From Comparative Example 6 to Comparative Example 10, it can be seen that using the boron-containing additive alone does not significantly improve the high-temperature cycle and high-temperature storage performance of the lithium-ion battery. The reason is that the electrode-electrolyte interface film formed by the boron-containing additive is discontinuous and has poor stability.

From Comparative Example 11 to Comparative Example 13, it can be seen that when the electrolyte does not include a boron-containing compound, but only the first additive and VC, both the high-temperature and low-temperature performance of the lithium-ion battery are affected. As the content of the second additive decreases, the second additive cannot inhibit the degradation caused by the first additive, leading to reduction of the capacity retention rate after high-temperature storage of the lithium-ion battery and severe gas generation. As the content of the second additive increases, the impedance rises, affecting lithium-ion transport and resulting in poor low-temperature discharge performance of the lithium-ion battery.

From Comparative Example 14 to Comparative Example 18, it can be seen that the combined use of VC and the boron-containing additive can alleviate the high impedance issue caused by VC film formation. However, due to the poor stability of the film formed by the boron-containing additive, it is not advisable to add in large quantities. Only a small amount of the boron-containing additive can be used to reduce impedance. Therefore, using the boron-containing additive alone to reduce impedance is effective, but far from sufficient to meet the needs of use.

From Comparative Example 19 to Comparative Example 23, it can be seen that using the boron-containing additive alone to inhibit the Lewis basicity of the first additive is insufficient, and can easily resulting in poor high-temperature performance of the lithium-ion battery.

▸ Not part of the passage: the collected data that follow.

/-- **Window certificate ⇒ ground-state energy of every large Heisenberg torus `(ℤ/Lℤ)^d`, per-term
equation-of-motion regions.** As the tree's
`heisenbergTorus_groundEnergy_ge_of_window_certificate_perm`, but every word `Bₖ` lives on its own
region `Λᴮₖ ⊆ Λ'` with `Λᴮₖ ± eᵢ ⊆ Λ'`: the window identity
`J Σᵢ 𝐒_0·𝐒_{eᵢ} − c·1 = Σ Λₐᵦ Oₐᴴ O_b + (Σₖ (H_{Λ'} Γ(incl)Bₖ − Γ(incl)Bₖ H_{Λ'}) + Σₗ Dₗ + Σⱼ bⱼ • Wⱼ)
   + (Σₘ dₘ • (Vₘᴴ − Vₘ) + Σₖ aₖ • Mₖ)`
(window terms `Dₗ` pulling back to symmetry defects `P_{eₗ} Yₗ P_{eₗ}ᴴ − Yₗ` of torus automorphisms,
`S^z`-charged `Wⱼ`, real `dₘ`, contractions `Mₖ`) gives `(c − Σₖ ‖aₖ‖) · L^d ≤ E₀(H_L)` for every
`L ≥ 3` with `x ↦ x mod L` injective on `Λ'`. Same proof as the tree theorem (Han 2020 §2, certified
form); only the binders differ. -/
theorem heisenbergTorus_groundEnergy_ge_of_window_certificate_perm_families (n : ℕ) (J : ℝ) (hL : 3 ≤ L)
    {Λ' : Finset (Site d)}
    (hz : (0 : Site d) ∈ Λ') (he : ∀ i : Fin d, (unitVec i : Site d) ∈ Λ')
    (hInj : Set.InjOn (Torus.proj (d := d) L) ↑Λ')
    {m : Type*} [Fintype m] [DecidableEq m] {Λm : Matrix m m ℂ} (hΛm : Λm.PosSemidef)
    (O : m → Op ↥Λ' (n + 1))
    {κ : Type*} (s : Finset κ) (ΛB : κ → Finset (Site d)) (hB : ∀ k, ΛB k ⊆ Λ')
    (hclosedB : ∀ k, ∀ x ∈ ΛB k, ∀ i : Fin d, x + unitVec i ∈ Λ' ∧ x - unitVec i ∈ Λ')
    (B : (k : κ) → Op ↥(ΛB k) (n + 1))
    {ι : Type*} (tt : Finset ι) (e : ι → Equiv.Perm (TorusSite d L))
    (hadj : ∀ l ∈ tt, ∀ x y, (torusGraph d L).Adj (e l x) (e l y) ↔ (torusGraph d L).Adj x y)
    (D : ι → Op ↥Λ' (n + 1)) (Yt : ι → Op (TorusSite d L) (n + 1))
    (hD : ∀ l ∈ tt, spinEmbed (spinToTorusEmb L hInj) (D l) =
      permOp (e l) * Yt l * (permOp (e l))ᴴ - Yt l)
    {ρ : Type*} (u : Finset ρ) (b : ρ → ℂ) (W : ρ → Op ↥Λ' (n + 1)) (mq : ρ → ℂ)
    (hmq : ∀ j ∈ u, mq j ≠ 0)
    (hW : ∀ j ∈ u, totalSpin n 2 * W j - W j * totalSpin n 2 = mq j • W j)
    {δ : Type*} (ah : Finset δ) (dc : δ → ℝ) (V : δ → Op ↥Λ' (n + 1))
    {κ'' : Type*} (w : Finset κ'') (a : κ'' → ℂ) (M : κ'' → Op ↥Λ' (n + 1))
    (hM : ∀ k ∈ w, (M k).IsContraction) {c : ℝ}
    (hcert : (J : ℂ) • (∑ i : Fin d, spinDot n (⟨0, hz⟩ : ↥Λ') ⟨unitVec i, he i⟩) -
        (c : ℂ) • (1 : Op ↥Λ' (n + 1)) =
      gramForm Λm O +
        (∑ k ∈ s, (heisenbergHamiltonian n (windowGraph Λ') J * spinEmbed (siteIncl (hB k)) (B k) -
            spinEmbed (siteIncl (hB k)) (B k) * heisenbergHamiltonian n (windowGraph Λ') J) +
          ∑ l ∈ tt, D l +
          ∑ j ∈ u, b j • W j) +
        (∑ m' ∈ ah, ((dc m' : ℝ) : ℂ) • ((V m')ᴴ - V m') + ∑ k ∈ w, a k • M k)) :
    (c - ∑ k ∈ w, ‖a k‖) * (L : ℝ) ^ d ≤ (heisenbergHamiltonian n (torusGraph d L) J).groundEnergy := by
  classical
  set Γ' := spinEmbed (q := n + 1) (spinToTorusEmb L hInj) with hΓ'
  set H := heisenbergHamiltonian n (torusGraph d L) J with hH
  have hHh : H.IsHermitian := heisenbergHamiltonian_isHermitian n _ J
  set X := Γ' ((J : ℂ) • ∑ i : Fin d, spinDot n (⟨0, hz⟩ : ↥Λ') ⟨unitVec i, he i⟩) with hX
  have hXe : X = (J : ℂ) • ∑ i : Fin d,
      spinDot n (Torus.proj L (0 : Site d)) (Torus.proj L (unitVec i : Site d)) := by
    rw [hX, map_smul, map_sum]
    refine congrArg _ (Finset.sum_congr rfl fun i _ => ?_)
    rw [hΓ', spinEmbed_spinDot, spinToTorusEmb_apply, spinToTorusEmb_apply]
  -- translations and the per-site decomposition
  set T : TorusSite d L → Op (TorusSite d L) (n + 1) := fun v' => permOp (torusAff 1 v') with hT
  have hTH : ∀ v', T v' * H = H * T v' := fun v' => permOp_torusAff_mul_heisenbergHamiltonian n 1 v' J
  have hTT : ∀ v', (T v')ᴴ * T v' = 1 := fun v' => conjTranspose_permOp_mul _
  have hsum : ∑ v', T v' * X * (T v')ᴴ = H := by
    have hdec := sum_permOp_conj_spinDotStar (d := d) (L := L) n hL
    rw [hH, heisenbergHamiltonian_eq_smul_one n (torusGraph d L) J, ← hdec, Finset.smul_sum]
    refine Finset.sum_congr rfl fun v' _ => ?_
    rw [hT, hXe]
    simp only [Matrix.mul_smul, Matrix.smul_mul]
  -- the sector is the whole space
  have hK : (⊤ : Submodule ℂ (TensorIndex (TorusSite d L) (n + 1) → ℂ)) ≠ ⊥ := top_ne_bot
  -- symmetry family
  set Us : ι → Op (TorusSite d L) (n + 1) := fun l => permOp (e l) with hUs
  have hU : ∀ l ∈ tt, Us l * H = H * Us l := fun l hl =>
    (permOp_mul_eq_mul_permOp_iff _ _).2 (reindexOp_heisenbergHamiltonian n _ _ (e l) (hadj l hl) J)
  have hUU : ∀ l ∈ tt, (Us l)ᴴ * Us l = 1 := fun l _ => conjTranspose_permOp_mul _
  -- charge family
  set C : ρ → Op (TorusSite d L) (n + 1) := fun _ => totalSpin n 2 with hC
  set Wt : ρ → Op (TorusSite d L) (n + 1) := fun j => (b j / mq j) • Γ' (W j) with hWt
  have hCH : ∀ j ∈ u, C j * H = H * C j := fun _ _ =>
    (commute_heisenbergHamiltonian_totalSpin n (torusGraph d L) J 2).symm.eq
  have hcharged : ∀ j ∈ u, Γ' (b j • W j) = C j * Wt j - Wt j * C j := by
    intro j hj
    rw [hC, hWt]
    simp only [Matrix.mul_smul, Matrix.smul_mul]
    rw [← smul_sub, hΓ', totalSpin_commutator_spinEmbed, hW j hj, map_smul, map_smul, smul_smul,
      div_mul_cancel₀ _ (hmq j hj)]
  -- residual
  have hMt : ∀ k ∈ w, (Γ' (M k)).IsContraction := fun k hk => isContraction_spinEmbed _ (hM k hk)
  -- the identity on the torus
  have htorus : X - (c : ℂ) • (1 : Op (TorusSite d L) (n + 1)) =
      gramForm Λm (fun i => Γ' (O i)) +
        (∑ k ∈ s, (H * Γ' (spinEmbed (siteIncl (hB k)) (B k)) - Γ' (spinEmbed (siteIncl (hB k)) (B k)) * H) +
          ∑ l ∈ tt, (Us l * Yt l * (Us l)ᴴ - Yt l) +
          ∑ i ∈ (∅ : Finset (Fin 0)), ((0 : Op (TorusSite d L) (n + 1)) *
              ((0 : Op (TorusSite d L) (n + 1)) - (((0 : ℝ) : ℝ) : ℂ) • 1) +
            ((0 : Op (TorusSite d L) (n + 1)) - (((0 : ℝ) : ℝ) : ℂ) • 1) * (0 : Op (TorusSite d L) (n + 1))) +
          ∑ j ∈ u, (C j * Wt j - Wt j * C j)) +
        (∑ m' ∈ ah, ((dc m' : ℝ) : ℂ) • ((Γ' (V m'))ᴴ - Γ' (V m')) + ∑ k ∈ w, a k • Γ' (M k)) := by
    have key := congrArg Γ' hcert
    rw [map_sub, map_smul Γ' ((c : ℝ) : ℂ) (1 : Op ↥Λ' (n + 1)), map_one] at key
    have h1 : Γ' (∑ k ∈ s, (heisenbergHamiltonian n (windowGraph Λ') J * spinEmbed (siteIncl (hB k)) (B k) -
        spinEmbed (siteIncl (hB k)) (B k) * heisenbergHamiltonian n (windowGraph Λ') J)) =
        ∑ k ∈ s, (H * Γ' (spinEmbed (siteIncl (hB k)) (B k)) -
          Γ' (spinEmbed (siteIncl (hB k)) (B k)) * H) := by
      rw [map_sum]
      refine Finset.sum_congr rfl fun k _ => ?_
      rw [hH, hΓ', heisenbergTorus_commutator_spinEmbed n J (hB k) (hclosedB k) hInj (B k)]
    have h2 : Γ' (∑ l ∈ tt, D l) = ∑ l ∈ tt, (Us l * Yt l * (Us l)ᴴ - Yt l) := by
      rw [map_sum]
      refine Finset.sum_congr rfl fun l hl => ?_
      rw [hUs, hΓ']
      exact hD l hl
    have h3 : Γ' (∑ j ∈ u, b j • W j) = ∑ j ∈ u, (C j * Wt j - Wt j * C j) := by
      rw [map_sum]
      exact Finset.sum_congr rfl hcharged
    have h4 : Γ' (∑ m' ∈ ah, ((dc m' : ℝ) : ℂ) • ((V m')ᴴ - V m')) =
        ∑ m' ∈ ah, ((dc m' : ℝ) : ℂ) • ((Γ' (V m'))ᴴ - Γ' (V m')) := by
      rw [map_sum]
      refine Finset.sum_congr rfl fun m' _ => ?_
      rw [map_smul, map_sub, hΓ', spinEmbed_conjTranspose]
    have h5 : Γ' (∑ k ∈ w, a k • M k) = ∑ k ∈ w, a k • Γ' (M k) := by
      rw [map_sum]
      exact Finset.sum_congr rfl fun k _ => by rw [map_smul]
    rw [hX, key, map_add, map_add, map_add, map_add, map_add, hΓ', spinEmbed_gramForm, ← hΓ', h1, h2, h3,
      h4, h5, Finset.sum_empty, add_zero]
  have hmain := Matrix.mul_card_le_minEnergyOn_of_local_certificate hHh ⊤ (fun _ _ => Submodule.mem_top) hK
    X T hTH (fun _ _ _ => Submodule.mem_top) (fun _ _ _ => Submodule.mem_top) hTT hsum hΛm
    (fun i => Γ' (O i)) s (fun k => Γ' (spinEmbed (siteIncl (hB k)) (B k))) tt Us Yt hU
    (fun _ _ _ _ => Submodule.mem_top) (fun _ _ _ _ => Submodule.mem_top) hUU
    (∅ : Finset (Fin 0)) (fun _ => 0) (fun _ => 0) (fun _ => 0) (fun _ => 0)
    (fun i hi => absurd hi (Finset.notMem_empty i)) (fun i hi => absurd hi (Finset.notMem_empty i))
    u C Wt hCH (fun _ _ _ _ => Submodule.mem_top) (fun _ _ _ _ => Submodule.mem_top)
    ah dc (fun m' => Γ' (V m')) w a (fun k => Γ' (M k)) hMt htorus
  rw [Literature.MathematicalPhysics.QuantumLattice.card_torusSite (d := d) (L := L), Nat.cast_pow,
    Matrix.minEnergyOn_top_holds hHh] at hmain
  exact hmain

Finally, it should be noted that the above embodiments are only used to illustrate the technical solutions of the present application and not to limit them. Although the present application has been described in detail with reference to the foregoing embodiments, those of ordinary skill in the art should understand that they can still modify the technical solutions described in the foregoing embodiments or make equivalent substitutions to some or all of the technical features. Such modifications or substitutions do not cause the essence of the corresponding technical solutions to depart from the scope of the technical solutions of the embodiments of the present application.